Weight loss is a common thing, with many methods available. When losing weight, one can choose a suitable method. However, before losing weight, it is necessary to understand the weight loss methods well. Therefore, many people cannot go outdoors for weight loss due to their occupation, so indoor weight loss can also be performed.
For some office workers, it is very busy every day, but still, many people are relatively overweight. Therefore, for weight loss, office weight loss exercises can also be performed. What are the office weight loss exercises? There are also many good choices.
Office weight loss exercises:
First:
Sit on the chair, lift the left arm horizontally and stretch it forward, with the palm facing up, support the left palm with the right hand, and gently press downwards, forming a 90-degree angle between the palm and the arm.
With legs together, sit well with bent knees, the thigh and calf form a 90-degree angle, try not to lean against the back of the chair, and the buttocks should also be separated from the chair back.

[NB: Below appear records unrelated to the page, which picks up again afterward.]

/-! ### §3 Densities -/

section Density

variable {P Q F : ℤ → Prop} {δ : ℝ}

/-- **Square-root error terms give the density.** If
`|#{d squarefree : |d| ≤ X, P d} − α X| ≤ C √X` and `|#{d squarefree : |d| ≤ X} − β X| ≤ C' √X` for
all `X`, with `β > 0`, then `twistDensity P (α / β)` (the density of Smith's §1 as the limit of
the ratio of the two counts). [cite: arXiv250317619, §1 (density in the quadratic twist family as a limit of ratios)]
[cite: MontgomeryVaughan2007, §2.1 Thm. 2.2 (square-root remainder)] -/
theorem twistDensity_of_abs_sub_le_sqrt {α β C C' : ℝ} (hβ : 0 < β)
    (hP : ∀ X : ℕ, |((((Icc (-(X : ℤ)) X).filter fun d : ℤ ↦ Squarefree d ∧ P d).card : ℕ) : ℝ) -
      α * X| ≤ C * Real.sqrt X)
    (hA : ∀ X : ℕ, |((((Icc (-(X : ℤ)) X).filter fun d : ℤ ↦ Squarefree d).card : ℕ) : ℝ) -
      β * X| ≤ C' * Real.sqrt X) :
    twistDensity P (α / β) := by
  unfold twistDensity
  have h := (tendsto_div_of_abs_sub_le_sqrt hP).div (tendsto_div_of_abs_sub_le_sqrt hA) hβ.ne'
  refine h.congr' ?_
  filter_upwards [eventually_ge_atTop 1] with X hX
  rw [natCard_setOf_squarefree_eq P X, natCard_setOf_squarefree_eq' X]
  have hX0 : (X : ℝ) ≠ 0 := by exact_mod_cast (show X ≠ 0 by omega)
  simp only [Pi.div_apply]
  rw [div_div_div_cancel_right₀ hX0]
  -- the two sides differ only in the `Decidable` instances used for `Squarefree` on `ℤ`
  -- (`instDecidablePredSquarefreeInt` here vs. the classical one of `BSDSelmerSmith…`)
  congr!

/-- **The classes `1, 2, 3 (mod 4)` each carry one third of the twist family**: for
`a ∈ {1, 2, 3}`, the squarefree `d` with `d ≡ a (mod 4)` have density `1/3` among all squarefree
`d` (ordered by `|d|`, both signs): `(4/π²) / (12/π²) = 1/3` — the relative density
`(1/k) ∏_{p ∣ k} (1 − p^{−2})^{−1} = 1/3` of a coprime class mod `k = 4` among the squarefree
integers (Prachar 1958; Orr 1971), and the same value for the class `2 (mod 4)`.
[cite: Orr1971, §II displays (5)–(6) (`k = 4`)] [cite: MontgomeryVaughan2007, §2.1 Thm. 2.2] -/
theorem twistDensity_emod_four {a : ℕ} (ha0 : a ≠ 0) (ha4 : a < 4) :
    twistDensity (fun d : ℤ ↦ d % 4 = (a : ℤ)) (1 / 3) := by
  have he : (4 / Real.pi ^ 2) / (12 / Real.pi ^ 2) = (1 / 3 : ℝ) := by
    rw [div_div_div_cancel_right₀ (by positivity : (Real.pi : ℝ) ^ 2 ≠ 0)]
    norm_num
  rw [← he]
  refine twistDensity_of_abs_sub_le_sqrt (C := 6) (C' := 18) (by positivity) (fun X ↦ ?_)
    abs_card_filter_squarefree_sub_le
  convert abs_card_filter_squarefree_emod_four_sub_le ha0 ha4 X

/-- **The family `𝓕 = {d squarefree : d ≡ 1 (mod 4)}` is one third of the twist family**:
`twistDensity (fun d ↦ d % 4 = 1) (1/3)`. [cite: Orr1971, §II displays (5)–(6) (`k = 4`, `l = 1`)] -/
theorem twistDensity_emod_four_eq_one : twistDensity (fun d : ℤ ↦ d % 4 = 1) (1 / 3) := by
  simpa using twistDensity_emod_four (a := 1) (by norm_num) (by norm_num)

Hold the sides of the chair with both hands in reverse, straighten the arms, and press down with force, but try to stretch the waist and back muscles upwards as much as possible.
Second:
With legs together, sit as far back as possible, the lower buttocks just reaching the bottom of the chair back, lift the arms forward, cross the hands with palms facing each other and fingers intertwined, stretch the arms forward, lower the head, and relax the back muscles.
Then, in the state of fingers crossed, reverse the palm in front, further stretch the arms forward, lower the head again, and continue to stretch the back muscles forward.
Third:
Bend the knees with both legs, sit shallowly at one-third of the chair, keep the upper body straight, slightly swing the arms backward, cross the hands behind with fists, tilt and press down the scapula, allowing the chest to open moderately, and lean forward as much as possible without leaning back.
Raise the tightly clasped hands upwards, keep the arms straight, allowing the hands to form a certain angle with the upper body, and continue to lean forward with the upper body.
Fourth:
Sitting on half of the chair, bend the right knee, stretch the left leg forward, and use the heel to touch the ground, with the left hand placed on the thigh.
Then the upper body slightly leans forward while stretching the muscles, at the same time, the arms stretch diagonally downwards, continuing to stretch with the left leg.
Fifth:
Sit at two-thirds of the chair, holding the sides of the chair with both hands, keep the waist and back straight, do not lean against the back of the chair, bend the knees of both legs, kick up the right foot forward, swing the lower leg, but keep the posture of the knee and thigh.
Continue to lift the right foot upwards until the right leg is straightened horizontally, then press the sole towards oneself to form a 90-degree angle, further stretching the right leg.
Through the above introduction, what are the office weight loss exercises? All of these are good choices. These weight loss exercises are very helpful in eliminating human body fat, and they can also be safely performed when choosing, without any harm to one's health.